Atila the Hen by Brenda Quant

Hey you!

Yes you, fried chicken breath. I’d like a word with you while you’re

licking your fingers. Before you bite into that next golden fried drumstick,

consider the injustice you heap upon me in the name of your balanced diet. Your

favorite dish. Moi.

How would you like to go through life being referred to by names that describe the

specific ways in which you should be cooked? Consider the telling, foreboding

names by which I am known.

When I am young and tender, blossoming into a plump and promising thing of

beauty, I am affectionately known as a fryer or a broiler. When I am allowed to

grow beyond adolescence, when I am on the eve of ripeness and maturity, what am

I’m called? A roaster, that’s what! Destined for a 350-degree oven. And when my

drumsticks have grown think and shapely, my breast full and firm, I say I have

reached my prime. You say I’m a stewing hen.

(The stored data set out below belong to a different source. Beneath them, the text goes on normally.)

/-- **`𝔉₃,μ(a, A)(x)` of (1.88)–(1.89) is Hermitian** for Hermitian `a`, `A`, unitary `U₀`, in the window `‖a(x)‖ ≤ 1/24`, `η‖D_μa(x)‖, η‖D*_μa(x)‖ ≤ 1/70`,
`η‖A_μ(x)‖, η‖R(U₀)A_μ(x − e_μ)‖ ≤ 1/13`. [cite: Balaban1985RegularSpaces, (1.88)–(1.89) p.91] -/
theorem isSelfAdjoint_frakF3 {η : ℝ} (hη : 0 < η) {U₀ : Site d → Fin d → 𝔸ˣ} (hU₀ : ∀ x κ, U₀ x κ ∈ unitaryUnits 𝔸) {a : Site d → 𝔸}
    {A : Site d → Fin d → 𝔸} (ha : ∀ x, IsSelfAdjoint (a x)) (hA : ∀ x μ, IsSelfAdjoint (A x μ)) {x : Site d} {μ : Fin d}
    (han : ‖a x‖ ≤ 1 / 24) (hD : η * ‖covDerivFwd η U₀ μ a x‖ ≤ 1 / 70) (hDs : η * ‖covDeriv η U₀ μ a x‖ ≤ 1 / 70)
    (hAn : η * ‖A x μ‖ ≤ 1 / 13) (hYn : η * ‖conjR (U₀ (x - e μ) μ)⁻¹ (A (x - e μ) μ)‖ ≤ 1 / 13) :
    IsSelfAdjoint (frakF3 η U₀ a A x μ) := by
  have hDsa := isSelfAdjoint_covDerivFwd (η := η) hU₀ ha μ x
  have hDssa := isSelfAdjoint_covDeriv (η := η) hU₀ ha μ x
  have hYsa : IsSelfAdjoint (conjR (U₀ (x - e μ) μ)⁻¹ (A (x - e μ) μ)) :=
    isSelfAdjoint_conjR_of_unitary ((unitaryUnits 𝔸).inv_mem (hU₀ _ μ)) (hA _ μ)
  rw [frakF3]
  refine IsSelfAdjoint.neg ?_
  refine ((IsSelfAdjoint.add ?_ ?_).add ?_).add ?_
  · exact isSelfAdjoint_frakF1 hη (ha x) hDssa han (by linarith)
  · exact isSelfAdjoint_frakF1 hη (ha x) hDsa han (by linarith)
  · exact isSelfAdjoint_frakF2 hη (ha x) hDssa hYsa.neg han hDs (by rwa [norm_neg])
  · exact isSelfAdjoint_frakF2 hη (ha x) hDsa (hA x μ) han hD hAn

end Local

/-! ## §2 `V`, `W`, the Neumann solution `Z` and `Ψ` preserve Hermitian data on the `Ω_j` -/

section Global

variable {L k : ℕ} {η : ℝ} {Ω : ℕ → Set (Site d)} {U₀ : Site d → Fin d → 𝔸ˣ} {A : Site d → Fin d → 𝔸} {DA : Site d → 𝔸}

omit [Nontrivial 𝔸] in
/-- `(V_a f)(x) = g(i ad_{a(x)})f(x) − f(x)` is Hermitian when `a(x)`, `f(x)` are (`‖a(x)‖ ≤ 1/12`). [cite: Balaban1985RegularSpaces, (1.94) p.92] -/
theorem isSelfAdjoint_Vop {a f : Site d → 𝔸} {x : Site d} (ha : IsSelfAdjoint (a x)) (han : ‖a x‖ ≤ 1 / 12) (hf : IsSelfAdjoint (f x)) :
    IsSelfAdjoint (Vop a f x) := by
  rw [Vop]; exact (isSelfAdjoint_gAd hf ha han).sub hf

I’m stewing alright. Not in gravy at the moment, although I know the gravy will

soon claim me as it has so many of my brethren. You persist in calling me names

that deny me any hope of a future outside of a skillet.

Now while I have your attention, I have a few more bones to pick with you. For

a change, I’ll be the picker and you the pickee. Stop calling people chicken when

you mean to insult them. I can think of much worse things to be called than a

chicken. Turkey comes to mind. And damn it, leave my liver alone. Ban pâté.

May I also point out some of the nasty ways you have of tricking and deceiving

me. Dressing a chicken for dinner is one of the most low-down deceptions ever

perpetrated upon any living creature. Picture yourself dressed for dinner. Coat and

tie or designer dress, shined shoes, freshly don hair — elegant picture. Now

visualize me dressed for dinner. Consider what you get when you ask your butcher

for a dressed chicken. You get me completely stripped of all my feathers, footless,

headless, eviscerated. Sometimes I lay for hours this way in a cold meat case.

Dressed. Completely naked. How embarrassing. Not to mention cold.

Sometimes you carry the deceit even further. You announce to your family that I

will be served with dressing. I overhear - I am elated. Will I be reunited with my

feathers? Will I come to the table wearing clothes like everyone else? Certainly

not! Another cruel hoax. You arrange the dressing beside me on a platter, so close

that I could almost reach across the carrots and pull it over me like a topcoat, yet

out of reach since you so thoughtlessly folded my wings behind me. What a dirty trick.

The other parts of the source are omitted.